*** INPUT ***
import Summits.AtomisticToContinuum.HydrodynamicLimit.Theorems.EvenStressEnskog.Negative.PairFunctionalVanishing

/-!
# Sketch — crux-ideate round 1, ideator 1, crux `EvenStressEnskog` (stmt-AtomisticToContinuum-13079)

First-lemma signatures for the three idea cards (statements only; they must elaborate):

* card A `liouville-continuity-pins-universal-contact-value`:
  `EvenStressWith` (the crux with the contact-value function as a parameter),
  `evenStressEnskog_iff` (kernel check that the parametrisation is faithful, `Iff.rfl`),
  `UniversalContactValue` (the transfer C⁺), `FirstLemmaA` (band agreement ⇒ crux) — PROVED below as
  `firstLemmaA_holds` (axioms propext / Classical.choice / Quot.sound), `IsothermalEntropyBudget` (the
  lever: exact finite-`N` entropy budget).
* card C `dynamical-kirkwood-salsburg-incoming-chaos`: `PairTransportIdentity`
  (the `n = 2` member of the empirical stationary-hierarchy family; `n = 1` is the route support
  `EmpiricalEnskogIdentity`, stmt-13086).
* card B′ `equilibrium-rung-dynamical-virial`: `ConstantProfileInvariance` (rung 0 input).
-/

namespace Summit.AtomisticToContinuum.HydrodynamicLimit.Cruxes.EvenStressEnskog.IdeatorOne

open scoped BigOperators Topology Classical MeasureTheory ProbabilityTheory Matrix InnerProductSpace RealInnerProductSpace
open Filter Set Function MeasureTheory
open Literature.MathematicalPhysics.KineticTheory Literature.Analysis.FluidPDE

/-! ## Card A -/

/-- The crux `EvenStressEnskog` with the contact-value function `Yf : ℝ → ℝ` as a parameter
(verbatim body, only the `let Y := …` line replaced). -/
def EvenStressWith (Yf : ℝ → ℝ) : Prop :=
  ∃ η₀ : ℝ, 0 < η₀ ∧ ∀ (a₀ θ₀ : Literature.MathematicalPhysics.KineticTheory.T3 → ℝ) (u₀ : Literature.MathematicalPhysics.KineticTheory.T3 → Literature.MathematicalPhysics.KineticTheory.V3), Continuous a₀ → Continuous θ₀ → Continuous u₀ → (∀ x, 0 < a₀ x) → (∀ x, 0 < θ₀ x) → ∃ σ₀ : ℝ, 0 < σ₀ ∧ ∀ σ : ℝ, 0 < σ → σ < σ₀ → ∀ Φ : (N : ℕ) → Literature.Analysis.FluidPDE.HardSphereFlow (Literature.Analysis.FluidPDE.Torus.geometry (Fin 3)) (Literature.MathematicalPhysics.KineticTheory.hsDiameter σ N) (N + 1), ∀ τ : ℝ, 0 < τ → ∀ χ : ℝ × UnitAddTorus (Fin 3) → ℝ, Continuous χ → ∀ g : ℝ → ℝ, Continuous g → (∀ a, η₀ ≤ a → g a = 0) → ∀ η δ : ℝ, 0 < η → 0 < δ → ∃ r₀ : ℝ, 0 < r₀ ∧ ∀ r : ℝ, 0 < r → r < r₀ → ∃ N₀ : ℕ, ∀ N : ℕ, N₀ ≤ N → let ε := Literature.MathematicalPhysics.KineticTheory.hsDiameter σ N; let G := Literature.Analysis.FluidPDE.Torus.geometry (Fin 3); let γ := fun z (s : ℝ) => (Φ N).flow s z; let bx : UnitAddTorus (Fin 3) → UnitAddTorus (Fin 3) → ℝ := fun x y => 3 / (Real.pi * r ^ 3) * max (1 - Literature.Analysis.FluidPDE.Torus.euclidDist x y / r) 0; let ρm := fun z s (x₀ : UnitAddTorus (Fin 3)) => ∫ q, bx q.1 x₀ ∂(Literature.Analysis.FluidPDE.empiricalMeasure (γ z s)); let Θ := fun (Ξ : EuclideanSpace ℝ (Fin 3) × EuclideanSpace ℝ (Fin 3) × EuclideanSpace ℝ (Fin 3) → ℝ) (v w : EuclideanSpace ℝ (Fin 3)) => ∫ ω : Metric.sphere (0 : EuclideanSpace ℝ (Fin 3)) 1, Ξ ((ω : EuclideanSpace ℝ (Fin 3)), v, w) * Literature.MathematicalPhysics.KineticTheory.hardSphereKernel (w, v) ω ∂Literature.MathematicalPhysics.KineticTheory.sphereMeasure; let B := fun Ξ z s (x₀ : UnitAddTorus (Fin 3)) => ∫ p, bx p.1.1 x₀ * bx p.2.1 x₀ * Θ Ξ p.1.2 p.2.2 ∂((Literature.Analysis.FluidPDE.empiricalMeasure (γ z s)).prod (Literature.Analysis.FluidPDE.empiricalMeasure (γ z s))); let pv := fun z s (i j : Fin (N + 1)) => Literature.Analysis.FluidPDE.reflectVel (G.sepVec (γ z s i).1 (γ z s j).1) ((γ z s i).2, (γ z s j).2); let Kc := fun (Fn : Literature.Analysis.FluidPDE.Config (N + 1) (Fin 3) Literature.MathematicalPhysics.KineticTheory.T3 → ℝ → Fin (N + 1) → Fin (N + 1) → ℝ) z => ε / (N + 1 : ℝ) * ∑ᶠ (s : ℝ) (_ : s ∈ Literature.Analysis.FluidPDE.collisionTimes G ε (γ z) ∩ Set.Icc 0 τ), ∑ i : Fin (N + 1), ∑ j : Fin (N + 1), (if i ≠ j ∧ ‖G.sepVec (γ z s i).1 (γ z s j).1‖ = ε then Fn z s i j else 0); let Y : ℝ → ℝ := Yf; let Dm := fun (Ξ : EuclideanSpace ℝ (Fin 3) × EuclideanSpace ℝ (Fin 3) × EuclideanSpace ℝ (Fin 3) → ℝ) z => Kc (fun z s i j => χ (s, (γ z s i).1) * g (σ ^ 3 * ρm z s (γ z s i).1) * Ξ (ε⁻¹ • G.sepVec (γ z s i).1 (γ z s j).1, (pv z s i j).1, (pv z s i j).2)) z - σ ^ 3 * ∫ s in Set.Icc (0 : ℝ) τ, ∫ x : UnitAddTorus (Fin 3), χ (s, x) * g (σ ^ 3 * ρm z s x) * Y (σ ^ 3 * ρm z s x) * B Ξ z s x; let ΞP := fun (k l : Fin 3) (q : EuclideanSpace ℝ (Fin 3) × EuclideanSpace ℝ (Fin 3) × EuclideanSpace ℝ (Fin 3)) => max ⟪q.2.2 - q.2.1, q.1⟫_ℝ 0 * (q.1 k * q.1 l); ∀ k l : Fin 3, Literature.MathematicalPhysics.KineticTheory.localGibbsLaw σ a₀ u₀ θ₀ N (Φ N) {z | η < |Dm (ΞP k l) z|} ≤ ENNReal.ofReal δ

/-- Faithfulness of the parametrisation: the crux IS `EvenStressWith` at the thermodynamic
contact value `Y(η) = (3/2π)·f_ex′(η)` (definitional). -/
theorem evenStressEnskog_iff :
    Summit.AtomisticToContinuum.HydrodynamicLimit.Theses.JParityClosure.EvenStressEnskog ↔
      EvenStressWith (fun a => 3 / (2 * Real.pi) *
        deriv Literature.MathematicalPhysics.KineticTheory.hsExcessFreeEnergy a) :=
  Iff.rfl

/-- TRANSFER C⁺ of card A — UNIVERSALITY of the dynamical contact value: the J-even collisional
momentum-transfer statistic of the true flow is slaved to the local reduced density through SOME
continuous, locally bounded function `Ỹ` (no identification with thermodynamics). Strictly weaker
than the crux (take `Ỹ = Y`). -/
def UniversalContactValue : Prop :=
  ∃ Yt : ℝ → ℝ, ContinuousOn Yt (Set.Ioi 0) ∧ (∃ C : ℝ, ∀ a ∈ Set.Ioo (0 : ℝ) 1, |Yt a| ≤ C) ∧
    EvenStressWith Yt

/-- FIRST LEMMA A (rewriting step of the line, provable now): if the statistic is universal with
some `Ỹ` that agrees with `Y` on a band `(0, η₁)`, the crux holds — because the prediction
integrand `χ g(σ³ρ_r) Ỹ(σ³ρ_r) B_r` vanishes where `ρ_r = 0` (`B_r = 0`) and where `σ³ρ_r ≥ η₀`
(`g = 0`), so shrinking `η₀` to `min η₀ η₁` makes the two `Dm`'s equal surely. -/
def FirstLemmaA : Prop :=
  ∀ Yt : ℝ → ℝ, EvenStressWith Yt →
    (∃ η₁ : ℝ, 0 < η₁ ∧ Set.EqOn Yt (fun a => 3 / (2 * Real.pi) *
        deriv Literature.MathematicalPhysics.KineticTheory.hsExcessFreeEnergy a) (Set.Ioo 0 η₁)) →
    Summit.AtomisticToContinuum.HydrodynamicLimit.Theses.JParityClosure.EvenStressEnskog

/-- THE LEVER of card A in finite-`N` form — ISOTHERMAL ENTROPY BUDGET (exact, every `N`, every
`σ`): for isothermal zero-drift local Gibbs data (`θ₀ ≡ θ`, `u₀ ≡ 0`, activity `a₀` with
`L`-Lipschitz logarithm) Liouville invariance and energy conservation give the IDENTITY
`H(P_t | LG) = E_LG Σ_i [log a₀(x_i(0)) − log a₀(x_i(t))]` (the Maxwellian factor of `log LG` is a
function of the conserved kinetic energy, the partition function cancels), hence, by the path-length
bound `dist(x_i(t),x_i(0)) ≤ ∫₀ᵗ|v_i|` and Cauchy–Schwarz against the conserved energy,
`H(P_t | LG) ≤ (N+1)·L·√(3θ)·t`: the law can drift away from the INITIAL local Gibbs law by at
most `O(t)` nats per particle. No cubic velocity moment, no collision count is needed. -/
def IsothermalEntropyBudget : Prop :=
  ∀ (σ θ L : ℝ) (a₀ : T3 → ℝ), 0 < θ → 0 ≤ L → Continuous a₀ → (∀ x, 0 < a₀ x) →
    (∀ x y, |Real.log (a₀ x) - Real.log (a₀ y)| ≤
        L * Literature.Analysis.FluidPDE.Torus.euclidDist x y) →
    ∀ (N : ℕ) (Φ : HardSphereFlow (Torus.geometry (Fin 3)) (hsDiameter σ N) (N + 1)) (t : ℝ),
      0 ≤ t →
      InformationTheory.klDiv
          (Φ.lawAt (localGibbsLaw σ a₀ (fun _ => 0) (fun _ => θ) N Φ) t)
          (localGibbsLaw σ a₀ (fun _ => 0) (fun _ => θ) N Φ) ≤
        ENNReal.ofReal (((N : ℝ) + 1) * L * Real.sqrt (3 * θ) * t)

/-! ## Card C -/

/-- FIRST LEMMA C — the PAIR TRANSPORT IDENTITY (empirical second hierarchy equation, pathwise):
for one hard-sphere trajectory on `𝕋³`, a smooth one-body weight `b` and a `C¹` pair mark
`P(ξ, v, w)` supported in the microscale shell `1 < |ξ| < R` (`ξ = ε⁻¹(x_i − x_j)`), the change of
the pair observable `N⁻¹ Σ_{i≠j} b(x_i) P(ξ_{ij}, v_i, v_j)` over `[0, τ]` minus its free-streaming
integral (which carries the factor `ε⁻¹` in front of the `ξ`-gradient) equals the sum over
collision times of its jumps (post minus pre, pre-collisional velocities read off `reflectVel`).
Multiplying by `ε` exhibits the stationary BBGKY₂ equation at the contact scale with an `O(ε)`
defect — the `n = 2` sibling of `EmpiricalEnskogIdentity` (stmt-13086). -/
def PairTransportIdentity : Prop :=
  ∀ (ε R : ℝ) (N : ℕ), 0 < ε → 1 < R → R * ε < 1 / 2 →
    ∀ Φ : HardSphereFlow (Torus.geometry (Fin 3)) ε N, ∀ z ∈ Φ.good, ∀ τ : ℝ, 0 < τ →
      ∀ b : T3 → ℝ, Literature.Analysis.FunctionSpaces.Torus.IsSmooth b →
        ∀ P : V3 × V3 × V3 → ℝ, ContDiff ℝ 1 P → (∀ q, P q ≠ 0 → 1 < ‖q.1‖ ∧ ‖q.1‖ < R) →
          let G : Geometry (Fin 3) T3 := Torus.geometry (Fin 3)
          let γ : ℝ → Config N (Fin 3) T3 := fun s => Φ.flow s z
          let ξ : ℝ → Fin N → Fin N → V3 := fun s i j => ε⁻¹ • G.sepVec (γ s i).1 (γ s j).1
          let F : ℝ → ℝ := fun s => (N : ℝ)⁻¹ * ∑ i : Fin N, ∑ j : Fin N,
            (if i ≠ j then b (γ s i).1 * P (ξ s i j, (γ s i).2, (γ s j).2) else 0)
          let S : ℝ → ℝ := fun s => (N : ℝ)⁻¹ * ∑ i : Fin N, ∑ j : Fin N,
            (if i ≠ j then
              (∑ k : Fin 3, (γ s i).2 k *
                  Literature.Analysis.FunctionSpaces.Torus.partialDeriv k b (γ s i).1) *
                P (ξ s i j, (γ s i).2, (γ s j).2) +
              b (γ s i).1 * (ε⁻¹ *
                (fderiv ℝ (fun x : V3 => P (x, (γ s i).2, (γ s j).2)) (ξ s i j))
                  ((γ s i).2 - (γ s j).2))
             else 0)
          let pre : ℝ → Fin N → V3 := fun s i => (γ s i).2 + ∑ k : Fin N,
            (if k ≠ i ∧ ‖G.sepVec (γ s i).1 (γ s k).1‖ = ε then
              (reflectVel (G.sepVec (γ s i).1 (γ s k).1) ((γ s i).2, (γ s k).2)).1 - (γ s i).2
             else 0)
          F τ - F 0 - ∫ s in Set.Icc (0 : ℝ) τ, S s =
            (N : ℝ)⁻¹ * ∑ᶠ (s : ℝ) (_ : s ∈ collisionTimes G ε γ ∩ Set.Ioc 0 τ),
              ∑ i : Fin N, ∑ j : Fin N,
                (if i ≠ j then b (γ s i).1 *
                  (P (ξ s i j, (γ s i).2, (γ s j).2) - P (ξ s i j, pre s i, pre s j)) else 0)

/-! ## Card B′ -/

/-- FIRST LEMMA B′ — RUNG 0 INPUT: the local Gibbs law with CONSTANT profiles (canonical
hard-sphere measure times a global Maxwellian) is invariant under every hard-sphere flow (density
is a function of the conserved kinetic energy and momentum times the indicator of the hard-sphere
domain; Liouville measure is preserved). -/
def ConstantProfileInvariance : Prop :=
  ∀ (σ a θ : ℝ) (u : V3) (N : ℕ), 0 < σ → 0 < a → 0 < θ →
    ∀ Φ : HardSphereFlow (Torus.geometry (Fin 3)) (hsDiameter σ N) (N + 1), ∀ t : ℝ,
      Φ.lawAt (localGibbsLaw σ (fun _ => a) (fun _ => u) (fun _ => θ) N Φ) t =
        localGibbsLaw σ (fun _ => a) (fun _ => u) (fun _ => θ) N Φ

/-! ## Card A — proof of the first lemma (band agreement ⇒ crux) -/

/-- `FirstLemmaA` HOLDS: if the statistic is universal with some `Ỹ` agreeing with the thermodynamic `Y`
on a band `(0, η₁)`, then `EvenStressEnskog`. Uses the disprover's landed Negative lemma
`pairFunctional_eq_zero_of_mollifiedDensity_eq_zero` (`B_r = 0` where `ρ_r = 0`) and `g = 0` on
`[min η₀ η₁, ∞)`. -/
theorem firstLemmaA_holds : FirstLemmaA := by
  intro Yt hU hband
  obtain ⟨η₁, hη₁, hEq⟩ := hband
  obtain ⟨η₀, hη₀, H⟩ := hU
  refine (evenStressEnskog_iff).mpr ⟨min η₀ η₁, lt_min hη₀ hη₁, ?_⟩
  intro a₀ θ₀ u₀ ha hθ hu ha0 hθ0
  obtain ⟨σ₀, hσ₀, H1⟩ := H a₀ θ₀ u₀ ha hθ hu ha0 hθ0
  refine ⟨σ₀, hσ₀, ?_⟩
  intro σ hσ hσlt Φ τ hτ χ hχ g hg hg0 η δ hη hδ
  have hg0' : ∀ a, η₀ ≤ a → g a = 0 := fun a h => hg0 a ((min_le_left η₀ η₁).trans h)
  obtain ⟨r₀, hr₀, H2⟩ := H1 σ hσ hσlt Φ τ hτ χ hχ g hg hg0' η δ hη hδ
  refine ⟨r₀, hr₀, ?_⟩
  intro r hr hrlt
  obtain ⟨N₀, H3⟩ := H2 r hr hrlt
  refine ⟨N₀, ?_⟩
  intro N hN ε G γ bx ρm Θ B pv Kc Yv Dm ΞP k l
  have key : Literature.MathematicalPhysics.KineticTheory.localGibbsLaw σ a₀ u₀ θ₀ N (Φ N)
      {z | η < |(Kc (fun z s i j => χ (s, (γ z s i).1) * g (σ ^ 3 * ρm z s (γ z s i).1) *
        (ΞP k l) (ε⁻¹ • G.sepVec (γ z s i).1 (γ z s j).1, (pv z s i j).1, (pv z s i j).2)) z -
        σ ^ 3 * ∫ s in Set.Icc (0 : ℝ) τ, ∫ x : UnitAddTorus (Fin 3),
          χ (s, x) * g (σ ^ 3 * ρm z s x) * Yt (σ ^ 3 * ρm z s x) * B (ΞP k l) z s x)|} ≤
      ENNReal.ofReal δ :=
    H3 N hN k l
  have hint : ∀ z s x,
      χ (s, x) * g (σ ^ 3 * ρm z s x) * Yt (σ ^ 3 * ρm z s x) * B (ΞP k l) z s x =
        χ (s, x) * g (σ ^ 3 * ρm z s x) * Yv (σ ^ 3 * ρm z s x) * B (ΞP k l) z s x := by
    intro z s x
    by_cases hρ : ρm z s x = 0
    · have hB : B (ΞP k l) z s x = 0 := by
        have hρ' := hρ
        simp only [ρm, bx] at hρ'
        simp only [B, Θ, bx]
        exact Summit.AtomisticToContinuum.HydrodynamicLimit.Theorems.EvenStressEnskog.pairFunctional_eq_zero_of_mollifiedDensity_eq_zero
          hr (ΞP k l) (γ z s) x hρ'
      rw [hB, mul_zero, mul_zero]
    · have h0 : 0 ≤ ρm z s x := by
        simp only [ρm, bx]
        exact MeasureTheory.integral_nonneg fun q =>
          Summit.AtomisticToContinuum.HydrodynamicLimit.Theorems.EvenStressEnskog.coneMollifier_nonneg hr _ _
      have hρpos : 0 < ρm z s x := lt_of_le_of_ne h0 (Ne.symm hρ)
      have ha : 0 < σ ^ 3 * ρm z s x := mul_pos (pow_pos hσ 3) hρpos
      by_cases hlt : σ ^ 3 * ρm z s x < min η₀ η₁
      · have hmem : σ ^ 3 * ρm z s x ∈ Set.Ioo 0 η₁ := ⟨ha, hlt.trans_le (min_le_right _ _)⟩
        have e1 : Yt (σ ^ 3 * ρm z s x) = Yv (σ ^ 3 * ρm z s x) := hEq hmem
        rw [e1]
      · have hge : min η₀ η₁ ≤ σ ^ 3 * ρm z s x := not_lt.mp hlt
        rw [hg0 _ hge]
        ring
  simp_rw [hint] at key
  exact key

end Summit.AtomisticToContinuum.HydrodynamicLimit.Cruxes.EvenStressEnskog.IdeatorOne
***
■ TASK TO CARRY OUT ■
Search the material above for the string "exact", and copy every line in which it turns up.

■ RESPONSE BOX ■
  lever: exact finite-`N` entropy budget).
/-- THE LEVER of card A in finite-`N` form — ISOTHERMAL ENTROPY BUDGET (exact, every `N`, every
        exact Summit.AtomisticToContinuum.HydrodynamicLimit.Theorems.EvenStressEnskog.pairFunctional_eq_zero_of_mollifiedDensity_eq_zero
        exact MeasureTheory.integral_nonneg fun q =>
  exact key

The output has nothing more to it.